Records from a data source
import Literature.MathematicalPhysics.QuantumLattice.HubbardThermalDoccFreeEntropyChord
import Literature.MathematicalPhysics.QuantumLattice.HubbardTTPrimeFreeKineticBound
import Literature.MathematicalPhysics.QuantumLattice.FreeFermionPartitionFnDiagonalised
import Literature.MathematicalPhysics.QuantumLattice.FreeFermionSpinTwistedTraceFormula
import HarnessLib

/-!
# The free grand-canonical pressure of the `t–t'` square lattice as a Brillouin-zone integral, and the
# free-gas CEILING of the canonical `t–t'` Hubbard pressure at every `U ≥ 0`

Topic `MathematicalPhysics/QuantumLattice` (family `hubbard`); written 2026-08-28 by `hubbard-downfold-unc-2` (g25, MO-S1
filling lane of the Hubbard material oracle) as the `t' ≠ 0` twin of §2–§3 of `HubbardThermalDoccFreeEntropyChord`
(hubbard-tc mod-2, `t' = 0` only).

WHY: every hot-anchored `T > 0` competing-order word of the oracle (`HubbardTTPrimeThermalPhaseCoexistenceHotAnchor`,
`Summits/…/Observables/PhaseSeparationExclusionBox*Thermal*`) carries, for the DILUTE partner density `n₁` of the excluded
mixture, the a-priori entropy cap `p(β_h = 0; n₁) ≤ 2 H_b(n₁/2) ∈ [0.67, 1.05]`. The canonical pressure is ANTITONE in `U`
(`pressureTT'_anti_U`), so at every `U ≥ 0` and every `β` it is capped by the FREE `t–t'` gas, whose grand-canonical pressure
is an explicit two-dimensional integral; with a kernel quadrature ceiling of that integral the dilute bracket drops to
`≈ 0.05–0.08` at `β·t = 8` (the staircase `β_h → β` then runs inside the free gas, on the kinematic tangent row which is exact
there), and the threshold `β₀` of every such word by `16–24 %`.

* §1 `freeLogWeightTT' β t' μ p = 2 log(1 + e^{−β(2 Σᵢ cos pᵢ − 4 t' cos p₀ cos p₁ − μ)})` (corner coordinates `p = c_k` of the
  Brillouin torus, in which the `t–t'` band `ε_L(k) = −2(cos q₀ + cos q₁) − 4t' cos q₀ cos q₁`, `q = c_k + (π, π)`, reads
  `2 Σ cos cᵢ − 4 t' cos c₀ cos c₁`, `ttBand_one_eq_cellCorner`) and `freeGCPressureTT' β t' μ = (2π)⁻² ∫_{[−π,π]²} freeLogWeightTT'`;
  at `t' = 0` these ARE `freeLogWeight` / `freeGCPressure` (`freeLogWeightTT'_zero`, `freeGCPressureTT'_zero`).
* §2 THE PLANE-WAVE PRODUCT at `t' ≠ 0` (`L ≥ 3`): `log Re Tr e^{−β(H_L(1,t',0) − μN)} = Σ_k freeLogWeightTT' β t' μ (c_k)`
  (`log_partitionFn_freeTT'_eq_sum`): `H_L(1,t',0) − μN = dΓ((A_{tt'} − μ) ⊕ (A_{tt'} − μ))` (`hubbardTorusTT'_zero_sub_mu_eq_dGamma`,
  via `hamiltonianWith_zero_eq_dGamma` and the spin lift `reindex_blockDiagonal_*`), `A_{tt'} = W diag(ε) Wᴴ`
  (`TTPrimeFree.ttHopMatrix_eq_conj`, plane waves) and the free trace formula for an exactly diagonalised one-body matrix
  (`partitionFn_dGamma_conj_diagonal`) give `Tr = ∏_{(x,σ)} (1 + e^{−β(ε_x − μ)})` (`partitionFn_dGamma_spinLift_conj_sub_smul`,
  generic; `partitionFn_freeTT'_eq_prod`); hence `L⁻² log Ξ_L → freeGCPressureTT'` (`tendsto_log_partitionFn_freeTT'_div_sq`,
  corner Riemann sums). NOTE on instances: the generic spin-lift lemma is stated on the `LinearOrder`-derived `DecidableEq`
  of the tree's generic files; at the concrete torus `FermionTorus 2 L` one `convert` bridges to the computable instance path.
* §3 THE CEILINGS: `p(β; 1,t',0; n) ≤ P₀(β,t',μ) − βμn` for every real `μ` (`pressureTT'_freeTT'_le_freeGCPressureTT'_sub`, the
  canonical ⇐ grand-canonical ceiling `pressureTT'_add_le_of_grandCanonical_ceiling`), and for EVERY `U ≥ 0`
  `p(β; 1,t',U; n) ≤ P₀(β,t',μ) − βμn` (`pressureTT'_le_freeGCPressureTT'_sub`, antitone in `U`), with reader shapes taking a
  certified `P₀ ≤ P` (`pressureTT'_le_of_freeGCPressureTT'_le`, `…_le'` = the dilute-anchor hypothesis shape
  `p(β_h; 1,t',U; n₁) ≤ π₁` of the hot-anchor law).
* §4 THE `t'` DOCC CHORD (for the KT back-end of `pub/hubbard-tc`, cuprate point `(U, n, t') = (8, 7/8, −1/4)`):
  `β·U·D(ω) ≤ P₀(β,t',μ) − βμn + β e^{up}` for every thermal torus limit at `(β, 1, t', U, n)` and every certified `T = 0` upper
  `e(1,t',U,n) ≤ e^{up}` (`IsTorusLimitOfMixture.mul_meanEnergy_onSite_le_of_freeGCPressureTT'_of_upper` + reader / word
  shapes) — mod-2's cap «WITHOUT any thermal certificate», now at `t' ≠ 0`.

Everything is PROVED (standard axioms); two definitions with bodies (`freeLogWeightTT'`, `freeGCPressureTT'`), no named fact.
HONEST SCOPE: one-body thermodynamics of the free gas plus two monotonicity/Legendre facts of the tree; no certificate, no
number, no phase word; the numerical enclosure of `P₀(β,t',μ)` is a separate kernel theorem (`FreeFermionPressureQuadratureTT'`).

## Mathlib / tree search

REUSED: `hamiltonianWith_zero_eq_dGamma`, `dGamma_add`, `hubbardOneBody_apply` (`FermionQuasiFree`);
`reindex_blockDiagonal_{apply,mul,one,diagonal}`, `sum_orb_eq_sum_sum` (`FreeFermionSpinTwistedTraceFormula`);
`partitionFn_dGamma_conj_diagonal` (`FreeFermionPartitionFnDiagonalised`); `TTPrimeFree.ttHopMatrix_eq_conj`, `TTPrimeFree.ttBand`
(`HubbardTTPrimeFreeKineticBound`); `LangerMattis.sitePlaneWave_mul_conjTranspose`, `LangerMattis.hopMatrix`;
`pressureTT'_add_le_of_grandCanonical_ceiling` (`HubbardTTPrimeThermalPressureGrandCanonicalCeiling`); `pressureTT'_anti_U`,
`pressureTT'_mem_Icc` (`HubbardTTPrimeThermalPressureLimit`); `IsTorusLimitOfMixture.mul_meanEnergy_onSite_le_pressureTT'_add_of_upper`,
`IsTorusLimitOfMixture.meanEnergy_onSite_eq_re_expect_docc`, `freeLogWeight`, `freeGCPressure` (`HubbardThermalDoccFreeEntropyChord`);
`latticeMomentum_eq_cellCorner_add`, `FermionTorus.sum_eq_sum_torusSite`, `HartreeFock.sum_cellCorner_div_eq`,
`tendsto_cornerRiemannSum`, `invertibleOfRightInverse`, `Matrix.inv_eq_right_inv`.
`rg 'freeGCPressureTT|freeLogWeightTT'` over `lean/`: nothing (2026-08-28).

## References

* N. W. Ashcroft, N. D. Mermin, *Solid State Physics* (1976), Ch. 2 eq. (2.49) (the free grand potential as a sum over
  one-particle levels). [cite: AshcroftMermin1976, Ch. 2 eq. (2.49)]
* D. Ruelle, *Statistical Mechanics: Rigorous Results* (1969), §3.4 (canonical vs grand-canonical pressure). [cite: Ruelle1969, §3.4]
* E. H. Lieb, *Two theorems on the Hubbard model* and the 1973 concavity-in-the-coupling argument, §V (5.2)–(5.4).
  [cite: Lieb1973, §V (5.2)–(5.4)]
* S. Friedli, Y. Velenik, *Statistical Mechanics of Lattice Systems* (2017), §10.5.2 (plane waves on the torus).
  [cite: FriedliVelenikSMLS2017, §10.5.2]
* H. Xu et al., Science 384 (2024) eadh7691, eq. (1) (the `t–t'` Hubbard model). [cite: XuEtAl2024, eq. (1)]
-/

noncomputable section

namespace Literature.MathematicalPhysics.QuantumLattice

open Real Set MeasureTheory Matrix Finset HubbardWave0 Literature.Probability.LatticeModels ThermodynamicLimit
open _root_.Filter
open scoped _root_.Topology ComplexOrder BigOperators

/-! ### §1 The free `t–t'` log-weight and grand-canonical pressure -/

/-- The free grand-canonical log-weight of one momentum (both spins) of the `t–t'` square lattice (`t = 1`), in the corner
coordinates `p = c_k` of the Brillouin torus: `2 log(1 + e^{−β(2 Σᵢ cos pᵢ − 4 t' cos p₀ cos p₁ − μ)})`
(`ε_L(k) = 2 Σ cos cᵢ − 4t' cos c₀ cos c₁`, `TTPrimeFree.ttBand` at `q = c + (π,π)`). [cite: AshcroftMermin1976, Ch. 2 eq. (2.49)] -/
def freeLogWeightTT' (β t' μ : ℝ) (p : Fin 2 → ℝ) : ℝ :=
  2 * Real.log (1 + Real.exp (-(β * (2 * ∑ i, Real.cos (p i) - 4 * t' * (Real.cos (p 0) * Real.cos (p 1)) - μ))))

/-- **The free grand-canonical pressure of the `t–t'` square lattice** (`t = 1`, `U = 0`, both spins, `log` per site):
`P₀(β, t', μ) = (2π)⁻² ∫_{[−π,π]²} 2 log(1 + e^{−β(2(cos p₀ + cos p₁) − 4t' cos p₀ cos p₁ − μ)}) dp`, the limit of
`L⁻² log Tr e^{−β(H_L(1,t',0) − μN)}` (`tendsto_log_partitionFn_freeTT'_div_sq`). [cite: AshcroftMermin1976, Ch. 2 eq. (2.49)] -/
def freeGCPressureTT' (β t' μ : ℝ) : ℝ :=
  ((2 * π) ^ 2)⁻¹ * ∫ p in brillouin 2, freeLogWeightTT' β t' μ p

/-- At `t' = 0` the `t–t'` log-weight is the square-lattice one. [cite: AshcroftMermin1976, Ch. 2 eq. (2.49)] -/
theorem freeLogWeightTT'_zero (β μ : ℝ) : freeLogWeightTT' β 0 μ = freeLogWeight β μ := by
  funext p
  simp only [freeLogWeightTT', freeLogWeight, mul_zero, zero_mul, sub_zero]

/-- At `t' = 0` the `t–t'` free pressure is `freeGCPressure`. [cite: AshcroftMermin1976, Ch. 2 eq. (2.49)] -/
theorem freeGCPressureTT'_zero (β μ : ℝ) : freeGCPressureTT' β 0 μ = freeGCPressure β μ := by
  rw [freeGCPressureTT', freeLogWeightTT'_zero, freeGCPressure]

* * *

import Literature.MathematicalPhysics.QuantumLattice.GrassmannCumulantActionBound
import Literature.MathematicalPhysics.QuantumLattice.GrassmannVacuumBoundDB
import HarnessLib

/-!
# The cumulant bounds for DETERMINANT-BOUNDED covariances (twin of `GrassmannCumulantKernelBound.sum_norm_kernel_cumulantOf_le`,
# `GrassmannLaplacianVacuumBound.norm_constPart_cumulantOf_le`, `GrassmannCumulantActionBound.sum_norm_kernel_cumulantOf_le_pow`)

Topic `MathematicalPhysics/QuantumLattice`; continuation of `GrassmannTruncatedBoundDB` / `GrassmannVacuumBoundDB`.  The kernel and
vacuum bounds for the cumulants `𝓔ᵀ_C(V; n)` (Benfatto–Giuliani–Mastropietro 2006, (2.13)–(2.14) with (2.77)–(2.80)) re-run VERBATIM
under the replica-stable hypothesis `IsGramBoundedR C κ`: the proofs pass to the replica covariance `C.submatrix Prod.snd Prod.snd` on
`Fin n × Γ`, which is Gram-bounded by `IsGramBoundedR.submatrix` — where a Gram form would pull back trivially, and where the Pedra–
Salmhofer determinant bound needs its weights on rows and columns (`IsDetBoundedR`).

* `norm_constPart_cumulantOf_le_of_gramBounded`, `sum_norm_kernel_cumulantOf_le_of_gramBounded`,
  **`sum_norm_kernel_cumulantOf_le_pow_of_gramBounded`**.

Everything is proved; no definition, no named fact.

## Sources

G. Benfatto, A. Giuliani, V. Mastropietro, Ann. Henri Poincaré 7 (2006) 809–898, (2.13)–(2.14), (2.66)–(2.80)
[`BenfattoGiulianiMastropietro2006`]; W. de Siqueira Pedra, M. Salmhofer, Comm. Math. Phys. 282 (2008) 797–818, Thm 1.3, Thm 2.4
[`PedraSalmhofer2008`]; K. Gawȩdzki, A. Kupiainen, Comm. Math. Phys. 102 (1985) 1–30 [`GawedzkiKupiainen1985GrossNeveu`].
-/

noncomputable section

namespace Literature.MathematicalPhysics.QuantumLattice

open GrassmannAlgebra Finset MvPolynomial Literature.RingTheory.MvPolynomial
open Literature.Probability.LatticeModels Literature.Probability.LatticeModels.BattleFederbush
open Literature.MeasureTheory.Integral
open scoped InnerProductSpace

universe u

**Exercise brief**. Send back an exact copy of only the lines from the line with "[cite: FriedliVelenikSMLS2017, §10.5.2]" up to and including the line with "rw [freeGCPressureTT', freeLogWeightTT'_zero, freeGCPressure]" in the data above.

**Response below**.
  [cite: FriedliVelenikSMLS2017, §10.5.2]
* H. Xu et al., Science 384 (2024) eadh7691, eq. (1) (the `t–t'` Hubbard model). [cite: XuEtAl2024, eq. (1)]
-/

noncomputable section

namespace Literature.MathematicalPhysics.QuantumLattice

open Real Set MeasureTheory Matrix Finset HubbardWave0 Literature.Probability.LatticeModels ThermodynamicLimit
open _root_.Filter
open scoped _root_.Topology ComplexOrder BigOperators

/-! ### §1 The free `t–t'` log-weight and grand-canonical pressure -/

/-- The free grand-canonical log-weight of one momentum (both spins) of the `t–t'` square lattice (`t = 1`), in the corner
coordinates `p = c_k` of the Brillouin torus: `2 log(1 + e^{−β(2 Σᵢ cos pᵢ − 4 t' cos p₀ cos p₁ − μ)})`
(`ε_L(k) = 2 Σ cos cᵢ − 4t' cos c₀ cos c₁`, `TTPrimeFree.ttBand` at `q = c + (π,π)`). [cite: AshcroftMermin1976, Ch. 2 eq. (2.49)] -/
def freeLogWeightTT' (β t' μ : ℝ) (p : Fin 2 → ℝ) : ℝ :=
  2 * Real.log (1 + Real.exp (-(β * (2 * ∑ i, Real.cos (p i) - 4 * t' * (Real.cos (p 0) * Real.cos (p 1)) - μ))))

/-- **The free grand-canonical pressure of the `t–t'` square lattice** (`t = 1`, `U = 0`, both spins, `log` per site):
`P₀(β, t', μ) = (2π)⁻² ∫_{[−π,π]²} 2 log(1 + e^{−β(2(cos p₀ + cos p₁) − 4t' cos p₀ cos p₁ − μ)}) dp`, the limit of
`L⁻² log Tr e^{−β(H_L(1,t',0) − μN)}` (`tendsto_log_partitionFn_freeTT'_div_sq`). [cite: AshcroftMermin1976, Ch. 2 eq. (2.49)] -/
def freeGCPressureTT' (β t' μ : ℝ) : ℝ :=
  ((2 * π) ^ 2)⁻¹ * ∫ p in brillouin 2, freeLogWeightTT' β t' μ p

/-- At `t' = 0` the `t–t'` log-weight is the square-lattice one. [cite: AshcroftMermin1976, Ch. 2 eq. (2.49)] -/
theorem freeLogWeightTT'_zero (β μ : ℝ) : freeLogWeightTT' β 0 μ = freeLogWeight β μ := by
  funext p
  simp only [freeLogWeightTT', freeLogWeight, mul_zero, zero_mul, sub_zero]

/-- At `t' = 0` the `t–t'` free pressure is `freeGCPressure`. [cite: AshcroftMermin1976, Ch. 2 eq. (2.49)] -/
theorem freeGCPressureTT'_zero (β μ : ℝ) : freeGCPressureTT' β 0 μ = freeGCPressure β μ := by
  rw [freeGCPressureTT', freeLogWeightTT'_zero, freeGCPressure]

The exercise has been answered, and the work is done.